**Task statement:**
In the listing below, find the line containing "exact Or.inl (Or.inr" and the line containing "Submodule.subset_span ⟨t, ⟨ht, h12⟩, rfl⟩". Repeat exactly those two lines and every line between them, nothing more.
Start of Dataset entries
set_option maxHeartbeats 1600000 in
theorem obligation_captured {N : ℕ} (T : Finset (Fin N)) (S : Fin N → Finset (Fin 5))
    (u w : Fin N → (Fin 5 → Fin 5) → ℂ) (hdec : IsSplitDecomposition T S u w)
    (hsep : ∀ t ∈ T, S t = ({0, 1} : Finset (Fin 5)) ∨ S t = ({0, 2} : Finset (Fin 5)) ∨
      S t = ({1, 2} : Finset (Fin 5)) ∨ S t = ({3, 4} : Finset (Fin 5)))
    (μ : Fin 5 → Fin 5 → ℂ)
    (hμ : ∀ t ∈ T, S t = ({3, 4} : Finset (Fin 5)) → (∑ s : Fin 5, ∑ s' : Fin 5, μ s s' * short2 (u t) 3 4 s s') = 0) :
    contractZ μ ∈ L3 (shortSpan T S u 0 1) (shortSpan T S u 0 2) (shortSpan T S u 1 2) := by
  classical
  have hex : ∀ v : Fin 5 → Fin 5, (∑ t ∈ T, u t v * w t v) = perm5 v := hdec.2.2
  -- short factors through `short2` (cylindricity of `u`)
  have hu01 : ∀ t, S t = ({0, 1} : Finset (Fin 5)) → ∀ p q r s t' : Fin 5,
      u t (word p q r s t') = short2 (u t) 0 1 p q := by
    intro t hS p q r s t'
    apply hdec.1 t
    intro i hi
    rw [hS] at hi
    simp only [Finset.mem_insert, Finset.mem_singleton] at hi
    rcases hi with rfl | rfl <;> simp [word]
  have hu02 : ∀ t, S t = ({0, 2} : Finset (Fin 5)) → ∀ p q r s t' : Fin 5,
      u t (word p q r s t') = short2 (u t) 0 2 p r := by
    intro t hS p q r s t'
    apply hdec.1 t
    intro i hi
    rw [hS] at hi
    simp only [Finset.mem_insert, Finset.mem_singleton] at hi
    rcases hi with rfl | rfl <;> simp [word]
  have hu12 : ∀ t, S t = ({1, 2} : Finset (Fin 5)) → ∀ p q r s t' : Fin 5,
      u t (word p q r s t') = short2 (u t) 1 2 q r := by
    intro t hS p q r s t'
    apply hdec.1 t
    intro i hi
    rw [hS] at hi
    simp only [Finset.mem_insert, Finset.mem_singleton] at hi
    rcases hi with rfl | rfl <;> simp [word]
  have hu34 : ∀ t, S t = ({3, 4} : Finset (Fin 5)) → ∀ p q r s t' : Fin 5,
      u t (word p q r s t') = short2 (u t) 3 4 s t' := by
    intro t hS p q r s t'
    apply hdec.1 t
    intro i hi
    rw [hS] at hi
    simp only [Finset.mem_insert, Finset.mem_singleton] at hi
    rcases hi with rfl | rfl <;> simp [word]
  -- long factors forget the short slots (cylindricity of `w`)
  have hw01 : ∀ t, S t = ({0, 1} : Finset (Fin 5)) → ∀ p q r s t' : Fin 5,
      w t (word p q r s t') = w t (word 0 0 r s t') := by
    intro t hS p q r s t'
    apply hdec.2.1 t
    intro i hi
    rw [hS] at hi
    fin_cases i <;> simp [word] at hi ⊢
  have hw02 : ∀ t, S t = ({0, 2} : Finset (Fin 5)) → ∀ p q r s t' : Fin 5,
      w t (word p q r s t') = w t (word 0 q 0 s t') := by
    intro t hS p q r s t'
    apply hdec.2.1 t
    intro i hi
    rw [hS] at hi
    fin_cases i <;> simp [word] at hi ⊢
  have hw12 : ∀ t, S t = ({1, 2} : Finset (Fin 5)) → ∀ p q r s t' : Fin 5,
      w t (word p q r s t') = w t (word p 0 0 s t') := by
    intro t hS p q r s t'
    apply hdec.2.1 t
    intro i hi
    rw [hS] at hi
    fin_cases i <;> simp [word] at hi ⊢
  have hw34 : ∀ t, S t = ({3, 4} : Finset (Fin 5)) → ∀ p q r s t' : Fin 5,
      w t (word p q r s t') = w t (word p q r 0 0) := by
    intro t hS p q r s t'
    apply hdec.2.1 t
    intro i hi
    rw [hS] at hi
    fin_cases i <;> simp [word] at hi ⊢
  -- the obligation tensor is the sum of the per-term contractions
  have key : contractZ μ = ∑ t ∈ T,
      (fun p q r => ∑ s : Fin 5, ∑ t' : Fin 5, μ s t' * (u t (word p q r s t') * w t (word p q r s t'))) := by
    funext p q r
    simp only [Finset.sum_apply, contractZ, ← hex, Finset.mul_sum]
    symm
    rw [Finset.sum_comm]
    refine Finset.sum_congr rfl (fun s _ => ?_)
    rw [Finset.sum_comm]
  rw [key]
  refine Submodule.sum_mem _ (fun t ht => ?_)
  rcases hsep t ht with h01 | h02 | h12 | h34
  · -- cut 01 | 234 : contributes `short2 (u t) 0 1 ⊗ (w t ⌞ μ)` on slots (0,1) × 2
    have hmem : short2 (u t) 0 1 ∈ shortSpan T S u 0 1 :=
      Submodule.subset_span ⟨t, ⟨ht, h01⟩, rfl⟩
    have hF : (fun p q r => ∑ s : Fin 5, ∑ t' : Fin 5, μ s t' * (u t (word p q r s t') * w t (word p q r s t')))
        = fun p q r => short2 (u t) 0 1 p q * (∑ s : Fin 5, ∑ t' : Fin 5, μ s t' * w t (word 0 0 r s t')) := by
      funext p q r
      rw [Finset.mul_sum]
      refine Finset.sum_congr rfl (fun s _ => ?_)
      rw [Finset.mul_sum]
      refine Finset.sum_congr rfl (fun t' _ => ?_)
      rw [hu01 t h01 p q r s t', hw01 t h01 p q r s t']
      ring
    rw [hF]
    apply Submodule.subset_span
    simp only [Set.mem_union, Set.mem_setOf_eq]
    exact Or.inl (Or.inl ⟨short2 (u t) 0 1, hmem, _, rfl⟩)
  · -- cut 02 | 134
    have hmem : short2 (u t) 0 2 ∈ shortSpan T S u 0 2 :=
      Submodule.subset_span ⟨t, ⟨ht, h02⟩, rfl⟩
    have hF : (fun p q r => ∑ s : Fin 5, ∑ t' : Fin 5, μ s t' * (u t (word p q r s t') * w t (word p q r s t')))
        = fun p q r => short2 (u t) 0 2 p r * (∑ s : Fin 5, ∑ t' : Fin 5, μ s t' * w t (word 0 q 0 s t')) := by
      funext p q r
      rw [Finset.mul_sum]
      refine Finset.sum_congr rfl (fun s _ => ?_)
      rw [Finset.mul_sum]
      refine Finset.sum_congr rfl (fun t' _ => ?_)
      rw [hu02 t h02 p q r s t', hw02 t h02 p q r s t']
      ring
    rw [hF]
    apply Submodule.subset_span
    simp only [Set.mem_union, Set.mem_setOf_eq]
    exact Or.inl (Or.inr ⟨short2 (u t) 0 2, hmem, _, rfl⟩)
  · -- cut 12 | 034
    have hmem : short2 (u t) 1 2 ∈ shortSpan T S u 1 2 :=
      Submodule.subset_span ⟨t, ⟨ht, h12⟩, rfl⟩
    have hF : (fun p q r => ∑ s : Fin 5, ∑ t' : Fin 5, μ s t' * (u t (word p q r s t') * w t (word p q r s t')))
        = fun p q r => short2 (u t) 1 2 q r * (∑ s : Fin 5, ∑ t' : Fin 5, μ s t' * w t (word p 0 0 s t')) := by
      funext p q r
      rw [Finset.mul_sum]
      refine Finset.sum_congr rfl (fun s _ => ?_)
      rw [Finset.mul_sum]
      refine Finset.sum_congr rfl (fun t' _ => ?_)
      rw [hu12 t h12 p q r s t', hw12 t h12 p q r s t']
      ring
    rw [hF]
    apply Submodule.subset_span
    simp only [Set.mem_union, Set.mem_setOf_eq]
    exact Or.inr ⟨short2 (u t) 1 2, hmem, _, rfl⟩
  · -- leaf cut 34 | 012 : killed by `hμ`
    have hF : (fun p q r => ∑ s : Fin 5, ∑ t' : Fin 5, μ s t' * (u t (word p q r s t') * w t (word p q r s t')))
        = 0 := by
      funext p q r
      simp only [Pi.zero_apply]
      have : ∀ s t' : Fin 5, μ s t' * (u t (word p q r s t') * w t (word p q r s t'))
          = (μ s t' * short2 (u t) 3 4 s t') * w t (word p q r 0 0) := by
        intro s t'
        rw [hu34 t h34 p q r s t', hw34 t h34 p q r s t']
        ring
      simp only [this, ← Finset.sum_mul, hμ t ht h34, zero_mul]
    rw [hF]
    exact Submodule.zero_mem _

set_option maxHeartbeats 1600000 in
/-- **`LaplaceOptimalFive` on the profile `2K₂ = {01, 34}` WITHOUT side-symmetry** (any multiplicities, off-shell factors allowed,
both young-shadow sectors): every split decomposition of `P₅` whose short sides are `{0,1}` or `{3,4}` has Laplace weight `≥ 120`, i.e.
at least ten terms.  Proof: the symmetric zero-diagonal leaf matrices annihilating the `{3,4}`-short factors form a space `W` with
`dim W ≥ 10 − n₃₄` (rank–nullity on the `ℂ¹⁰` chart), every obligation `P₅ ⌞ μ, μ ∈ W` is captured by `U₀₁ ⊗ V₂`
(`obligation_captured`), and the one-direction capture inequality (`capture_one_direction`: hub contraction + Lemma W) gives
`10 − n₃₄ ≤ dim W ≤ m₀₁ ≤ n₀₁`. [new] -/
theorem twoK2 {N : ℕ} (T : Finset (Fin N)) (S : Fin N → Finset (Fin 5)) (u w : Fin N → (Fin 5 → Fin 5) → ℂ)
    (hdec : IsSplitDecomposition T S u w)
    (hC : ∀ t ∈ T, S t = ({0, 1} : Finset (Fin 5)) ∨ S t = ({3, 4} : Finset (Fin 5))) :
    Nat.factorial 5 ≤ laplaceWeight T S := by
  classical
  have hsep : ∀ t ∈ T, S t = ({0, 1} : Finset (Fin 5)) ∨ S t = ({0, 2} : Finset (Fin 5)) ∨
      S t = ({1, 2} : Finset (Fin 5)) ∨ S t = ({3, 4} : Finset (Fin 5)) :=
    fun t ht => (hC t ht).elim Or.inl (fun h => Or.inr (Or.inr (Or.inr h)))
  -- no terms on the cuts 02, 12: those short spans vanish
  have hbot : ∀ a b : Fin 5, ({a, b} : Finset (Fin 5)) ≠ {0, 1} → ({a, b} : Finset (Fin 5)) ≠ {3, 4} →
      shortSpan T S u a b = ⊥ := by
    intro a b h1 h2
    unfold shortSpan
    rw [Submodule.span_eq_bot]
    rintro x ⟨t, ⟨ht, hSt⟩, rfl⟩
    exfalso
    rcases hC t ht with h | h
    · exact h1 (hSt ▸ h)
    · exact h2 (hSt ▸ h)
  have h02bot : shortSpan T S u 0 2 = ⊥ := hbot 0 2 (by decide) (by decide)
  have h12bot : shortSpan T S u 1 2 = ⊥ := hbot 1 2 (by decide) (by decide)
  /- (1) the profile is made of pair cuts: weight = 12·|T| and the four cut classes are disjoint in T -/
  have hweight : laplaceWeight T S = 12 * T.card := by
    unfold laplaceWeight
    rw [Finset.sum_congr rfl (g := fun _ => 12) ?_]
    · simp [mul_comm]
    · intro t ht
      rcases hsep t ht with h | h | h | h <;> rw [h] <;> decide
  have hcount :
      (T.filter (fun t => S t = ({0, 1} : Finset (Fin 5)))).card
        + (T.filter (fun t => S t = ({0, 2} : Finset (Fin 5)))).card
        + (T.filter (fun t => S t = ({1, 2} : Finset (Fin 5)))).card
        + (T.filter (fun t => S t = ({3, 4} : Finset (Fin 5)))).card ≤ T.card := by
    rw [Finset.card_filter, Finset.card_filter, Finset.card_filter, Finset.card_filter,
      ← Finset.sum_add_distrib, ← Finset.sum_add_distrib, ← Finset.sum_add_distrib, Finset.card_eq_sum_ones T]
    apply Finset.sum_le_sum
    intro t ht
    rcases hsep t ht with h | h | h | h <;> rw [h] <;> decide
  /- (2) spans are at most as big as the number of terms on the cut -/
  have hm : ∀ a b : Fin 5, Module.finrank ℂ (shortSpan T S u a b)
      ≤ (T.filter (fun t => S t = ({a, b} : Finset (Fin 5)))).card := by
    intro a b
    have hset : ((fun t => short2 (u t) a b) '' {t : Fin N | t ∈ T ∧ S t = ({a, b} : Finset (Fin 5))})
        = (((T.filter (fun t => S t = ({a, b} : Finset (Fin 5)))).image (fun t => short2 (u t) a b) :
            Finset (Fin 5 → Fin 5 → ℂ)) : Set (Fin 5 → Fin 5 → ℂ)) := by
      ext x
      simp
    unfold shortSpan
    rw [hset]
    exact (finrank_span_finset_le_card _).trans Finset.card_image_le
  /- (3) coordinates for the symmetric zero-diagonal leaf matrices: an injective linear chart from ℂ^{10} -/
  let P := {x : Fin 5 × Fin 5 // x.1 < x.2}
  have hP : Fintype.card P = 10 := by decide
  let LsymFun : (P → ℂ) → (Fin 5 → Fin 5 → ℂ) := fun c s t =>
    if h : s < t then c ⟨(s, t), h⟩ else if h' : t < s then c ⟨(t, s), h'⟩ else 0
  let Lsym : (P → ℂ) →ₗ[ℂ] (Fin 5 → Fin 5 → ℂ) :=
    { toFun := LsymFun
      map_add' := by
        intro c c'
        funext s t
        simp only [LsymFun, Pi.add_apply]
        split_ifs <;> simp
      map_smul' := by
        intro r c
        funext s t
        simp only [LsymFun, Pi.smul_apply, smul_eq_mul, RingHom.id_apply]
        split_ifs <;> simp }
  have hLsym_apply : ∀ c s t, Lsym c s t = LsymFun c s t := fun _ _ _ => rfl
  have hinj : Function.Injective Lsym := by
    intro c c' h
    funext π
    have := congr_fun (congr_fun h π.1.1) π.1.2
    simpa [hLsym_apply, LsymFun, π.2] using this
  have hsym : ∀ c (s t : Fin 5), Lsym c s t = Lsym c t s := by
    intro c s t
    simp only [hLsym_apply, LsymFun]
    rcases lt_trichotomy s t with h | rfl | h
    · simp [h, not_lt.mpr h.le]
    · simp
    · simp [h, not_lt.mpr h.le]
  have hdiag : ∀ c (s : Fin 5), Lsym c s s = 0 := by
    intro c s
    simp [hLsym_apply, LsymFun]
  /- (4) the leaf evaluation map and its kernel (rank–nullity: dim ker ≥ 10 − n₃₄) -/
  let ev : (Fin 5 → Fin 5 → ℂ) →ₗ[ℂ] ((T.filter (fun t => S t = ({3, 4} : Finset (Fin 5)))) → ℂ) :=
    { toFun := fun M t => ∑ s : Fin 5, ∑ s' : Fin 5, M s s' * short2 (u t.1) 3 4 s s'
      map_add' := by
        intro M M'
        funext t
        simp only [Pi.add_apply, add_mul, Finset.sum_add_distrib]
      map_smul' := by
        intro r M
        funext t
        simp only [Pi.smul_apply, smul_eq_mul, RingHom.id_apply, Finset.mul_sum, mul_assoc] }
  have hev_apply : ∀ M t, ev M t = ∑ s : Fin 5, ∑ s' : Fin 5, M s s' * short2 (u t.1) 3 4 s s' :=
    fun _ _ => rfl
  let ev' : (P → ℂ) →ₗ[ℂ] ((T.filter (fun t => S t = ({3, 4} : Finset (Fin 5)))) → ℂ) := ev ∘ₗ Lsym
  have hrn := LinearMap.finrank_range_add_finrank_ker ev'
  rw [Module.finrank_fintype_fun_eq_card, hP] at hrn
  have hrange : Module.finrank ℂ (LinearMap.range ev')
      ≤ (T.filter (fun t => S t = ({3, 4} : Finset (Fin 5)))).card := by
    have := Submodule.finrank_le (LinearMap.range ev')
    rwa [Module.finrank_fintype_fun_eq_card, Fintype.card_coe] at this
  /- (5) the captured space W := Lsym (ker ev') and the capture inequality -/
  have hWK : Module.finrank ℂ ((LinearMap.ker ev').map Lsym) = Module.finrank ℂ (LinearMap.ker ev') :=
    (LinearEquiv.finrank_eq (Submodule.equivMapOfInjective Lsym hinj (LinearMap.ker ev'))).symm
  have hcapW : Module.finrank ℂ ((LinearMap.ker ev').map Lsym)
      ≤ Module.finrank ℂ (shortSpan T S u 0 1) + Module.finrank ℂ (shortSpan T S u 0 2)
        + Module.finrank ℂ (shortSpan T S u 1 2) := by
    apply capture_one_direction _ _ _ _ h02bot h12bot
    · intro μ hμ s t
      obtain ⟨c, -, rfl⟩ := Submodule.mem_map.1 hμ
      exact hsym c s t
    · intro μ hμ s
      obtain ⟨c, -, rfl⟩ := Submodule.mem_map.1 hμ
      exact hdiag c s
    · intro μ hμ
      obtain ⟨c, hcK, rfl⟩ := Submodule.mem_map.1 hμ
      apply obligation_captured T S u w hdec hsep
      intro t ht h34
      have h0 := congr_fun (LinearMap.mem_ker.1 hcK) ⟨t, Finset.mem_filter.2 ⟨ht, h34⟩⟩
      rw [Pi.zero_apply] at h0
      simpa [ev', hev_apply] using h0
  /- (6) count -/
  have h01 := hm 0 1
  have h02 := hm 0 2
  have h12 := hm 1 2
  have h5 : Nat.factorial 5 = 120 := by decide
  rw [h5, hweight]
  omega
End of Dataset entries
**Your solution:**
    exact Or.inl (Or.inr ⟨short2 (u t) 0 2, hmem, _, rfl⟩)
  · -- cut 12 | 034
    have hmem : short2 (u t) 1 2 ∈ shortSpan T S u 1 2 :=
      Submodule.subset_span ⟨t, ⟨ht, h12⟩, rfl⟩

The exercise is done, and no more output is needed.